- Task goal -
Exact copies of the lines from the line containing "rw [hbot, Subgroup.mem_bot] at hmem" through the last line of the entries below are the whole answer.

--- The data ---

/-
Copyright (c) 2026. All rights reserved.
Released under Apache 2.0 license as described in the file LICENSE.
Authors: abc-iut cell, wave-2 seat abc-iut-L3-t11 (proof-only; row «(I4) PRODUCER REDUCTION», first two
pieces: the compact-intersection lemma and the consumer in a compact overgroup).
-/
import Literature.AnabelianGeometry.SemiGraphs.TemperedNoFixedBranchPair
import HarnessLib

/-!
# The estrangement step of [SemiAnbd] Thm 3.7 (iii) through a compact overgroup of `π₁^temp`

Mochizuki, *Semi-graphs of anabelioids*, Publ. RIMS **42** (2006) [MochizukiSemiAnbd2006], proof of Thm 3.7
(iii), p. 41, with the author's *Comments* (2020), (6)(b): the compatible system of `H`-fixed subjoints of the
FINITE levels "converge[s], in the profinite topology, to some profinite subjoint" and "this implies [cf. Remark
2.2.1] that `H` is contained in some conjugate in the PROFINITE fundamental group `π̂₁(G)` of some `π̂₁(G_v)`,
and … in the intersection of the images of `π₁(G_e)`, `π₁(G_{e'})` via `b`, `b'`" — the identification happens
in the profinite completion, where compatible choices exist by compactness, not in `π₁^temp(G)` itself.

Accordingly this PROOF-ONLY file (a) generalises the consumer of `TemperedNoFixedBranchPair.lean` to an
identification (I4′) valued in an arbitrary COMPACT overgroup `ι : π₁^temp ↪ Q` — the pointwise stabiliser of a
compatible system of branch-pairs of the finite levels maps under `ι` into `ψ(x·Π_b·x⁻¹) ∩ ψ(x'·Π_{b'}·x'⁻¹)`
for an injective `ψ : Π_v → Q` and two distinct branch-cosets — which again yields the hypothesis `hnobp` of
`SemiGraph.hstar_of_noFixedBranchPairSystem` (`noFixedBranchPairSystem_of_isTotallyEstranged'`); and (b)
proves the topological-group lemma by which "membership modulo every finite level" is upgraded to membership:
for `K` compact and a directed family of open subgroups `N_i` with `⋂ N_i = 1`, `⋂_i K·N_i = K`
(`iInter_mul_coe_eq_of_isCompact`). No definitions.
-/

namespace Literature.AnabelianGeometry.SemiGraphs

open CategoryTheory Topology
open scoped Pointwise

universe v u

/-! ### Compact sets are closed for the "finite-level" uniformity -/

/-- **`⋂_i K·N_i = K`** for `K` compact and `(N_i)` a downward-directed family of open subgroups with trivial
intersection: if `g ∈ K·N_i` for every `i`, the sets `K ∩ g·N_i` are directed, nonempty and closed in the
compact `K`, so they have a common point `k`, and `k⁻¹g ∈ ⋂ N_i = {1}`.
[cite: MochizukiSemiAnbd2006, Thm. 3.7(iii) p.41] -/
theorem iInter_mul_coe_eq_of_isCompact {G : Type u} [Group G] [TopologicalSpace G] [IsTopologicalGroup G]
    [T2Space G] {ι : Type v} [Nonempty ι] (N : ι → Subgroup G) (hopen : ∀ i, IsOpen (N i : Set G))
    (hdir : ∀ i j, ∃ k, N k ≤ N i ∧ N k ≤ N j) (hbot : ∀ g : G, (∀ i, g ∈ N i) → g = 1)
    {K : Set G} (hK : IsCompact K) :
    ⋂ i, K * (N i : Set G) = K := by
  apply Set.Subset.antisymm
  · intro g hg
    rw [Set.mem_iInter] at hg
    -- the closed sets `F i = K ∩ g·N_i`
    let F : ι → Set G := fun i => K ∩ (fun n : G => g * n) '' (N i : Set G)
    have hFclosed : ∀ i, IsClosed (F i) := by
      intro i
      refine hK.isClosed.inter ?_
      have : (fun n : G => g * n) '' (N i : Set G) = (fun y : G => g⁻¹ * y) ⁻¹' (N i : Set G) := by
        ext y; constructor
        · rintro ⟨n, hn, rfl⟩; simpa using hn
        · intro hy; exact ⟨g⁻¹ * y, hy, by simp⟩
      rw [this]
      exact ((N i).isClosed_of_isOpen (hopen i)).preimage (continuous_const.mul continuous_id)
    have hFne : ∀ i, (F i).Nonempty := by
      intro i
      obtain ⟨k, hk, n, hn, hkn⟩ := Set.mem_mul.mp (hg i)
      refine ⟨k, hk, n⁻¹, (N i).inv_mem hn, ?_⟩
      show g * n⁻¹ = k
      rw [← hkn, mul_inv_cancel_right]
    have hFdir : Directed (· ⊇ ·) F := by
      intro i j
      obtain ⟨k, hki, hkj⟩ := hdir i j
      refine ⟨k, ?_, ?_⟩
      · rintro y ⟨hyK, n, hn, rfl⟩; exact ⟨hyK, n, hki hn, rfl⟩
      · rintro y ⟨hyK, n, hn, rfl⟩; exact ⟨hyK, n, hkj hn, rfl⟩
    have hFsub : ∀ i, F i ⊆ K := fun i => Set.inter_subset_left
    -- a common point
    obtain ⟨k, hk⟩ := IsCompact.nonempty_iInter_of_directed_nonempty_isCompact_isClosed F hFdir hFne
      (fun i => hK.of_isClosed_subset (hFclosed i) (hFsub i)) hFclosed
    rw [Set.mem_iInter] at hk
    have hkK : k ∈ K := (hk (Classical.arbitrary ι)).1
    have hgk : g⁻¹ * k = 1 := by
      apply hbot
      intro i
      obtain ⟨-, n, hn, hnk⟩ := hk i
      rw [← hnk, ← mul_assoc, inv_mul_cancel, one_mul]
      exact hn
    have : k = g := by
      have := congrArg (fun y => g * y) hgk
      simpa using this
    rw [← this]
    exact hkK
  · intro k hk
    rw [Set.mem_iInter]
    intro i
    exact Set.mem_mul.mpr ⟨k, hk, 1, (N i).one_mem, mul_one k⟩

namespace ProfiniteSemiGraph

variable {𝒢 : ProfiniteSemiGraph.{u}}

/-- **The estrangement step, CONSUMER in a compact overgroup** (identification (I4′)): as
`noFixedBranchPairSystem_of_isTotallyEstranged`, but the branch-level Remark 2.2.1 identification may take
values in any group `Q` receiving `π₁^temp` injectively (in print: the profinite completion `π̂₁(G)`), with
`ψ : Π_v → Q` injective. Conclusion: the hypothesis `hnobp` of `SemiGraph.hstar_of_noFixedBranchPairSystem`.
[cite: MochizukiSemiAnbd2006, Thm. 3.7(iii) p.41] -/
theorem noFixedBranchPairSystem_of_isTotallyEstranged' (h𝒢 : 𝒢.Thm37Hypotheses) (c : TemperedPiChart 𝒢)
    {J : Type v} [Preorder J] (level : J → SemiGraph.{u}) (levelAct : ∀ j, c.G →* Aut (level j))
    (levelTrans : ∀ ⦃i j : J⦄, i ≤ j → (level j ⟶ level i))
    (stabBranchPair' : ∀ (j₀ : J) (w : ∀ i : {i : J // j₀ ≤ i}, (level i.1).Vertex)
      (β β' : ∀ i : {i : J // j₀ ≤ i}, (level i.1).Branch),
      (∀ i, β i ≠ β' i ∧ (level i.1).abuts (β i) = some (w i) ∧ (level i.1).abuts (β' i) = some (w i)) →
      (∀ ⦃i i' : {i : J // j₀ ≤ i}⦄ (h : i.1 ≤ i'.1), (levelTrans h).vertexMap (w i') = w i ∧
        (levelTrans h).branchMap (β i') = β i ∧ (levelTrans h).branchMap (β' i') = β' i) →
      ∃ (Q : Type u) (_ : Group Q) (ιQ : c.G →* Q) (v : 𝒢.graph.Vertex) (b b' : 𝒢.graph.Branch)
        (hb : 𝒢.graph.abuts b = some v) (hb' : 𝒢.graph.abuts b' = some v) (ψ : 𝒢.Gv v →* Q) (x x' : 𝒢.Gv v),
        Function.Injective ιQ ∧ Function.Injective ψ ∧ (b' ≠ b ∨ x⁻¹ * x' ∉ 𝒢.branchSubgroup b v hb) ∧
        ∀ g : c.G, (∀ i, (levelAct i.1 g).hom.vertexMap (w i) = w i ∧
          (levelAct i.1 g).hom.branchMap (β i) = β i ∧ (levelAct i.1 g).hom.branchMap (β' i) = β' i) →
          ιQ g ∈ ((𝒢.branchSubgroup b v hb).map (MulAut.conj x).toMonoidHom).map ψ ⊓
            ((𝒢.branchSubgroup b' v hb').map (MulAut.conj x').toMonoidHom).map ψ)
    (C : Subgroup c.G) :
    ∀ (j₀ : J) (w : ∀ i : {i : J // j₀ ≤ i}, (level i.1).Vertex)
      (β β' : ∀ i : {i : J // j₀ ≤ i}, (level i.1).Branch),
      (∀ i, β i ≠ β' i ∧ (level i.1).abuts (β i) = some (w i) ∧ (level i.1).abuts (β' i) = some (w i)) →
      (∀ ⦃i i' : {i : J // j₀ ≤ i}⦄ (h : i.1 ≤ i'.1), (levelTrans h).vertexMap (w i') = w i ∧
        (levelTrans h).branchMap (β i') = β i ∧ (levelTrans h).branchMap (β' i') = β' i) →
      (∀ (i : {i : J // j₀ ≤ i}) (γ : C), (levelAct i.1 γ).hom.vertexMap (w i) = w i ∧
        (levelAct i.1 γ).hom.branchMap (β i) = β i ∧ (levelAct i.1 γ).hom.branchMap (β' i) = β' i) →
      C = ⊥ := by
  intro j₀ w β β' hpair hcompat hfix
  obtain ⟨Q, _, ιQ, v, b, b', hb, hb', ψ, x, x', hι, hψ, hne, hstab⟩ := stabBranchPair' j₀ w β β' hpair hcompat
  have hest := (h𝒢.isTotallyEstranged (𝒢.graph.edgeOf b)).2 b rfl v hb b' hb' (x⁻¹ * x') hne
  have hbot := map_conj_inf_map_conj_eq_bot ψ hψ _ _ x x' hest
  rw [eq_bot_iff]
  intro g hg
  have hmem := hstab g fun i => hfix i ⟨g, hg⟩
  rw [hbot, Subgroup.mem_bot] at hmem
  exact hι (by rw [hmem, map_one])

end ProfiniteSemiGraph

end Literature.AnabelianGeometry.SemiGraphs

---

- Answer to this task -
  rw [hbot, Subgroup.mem_bot] at hmem
  exact hι (by rw [hmem, map_one])

end ProfiniteSemiGraph

end Literature.AnabelianGeometry.SemiGraphs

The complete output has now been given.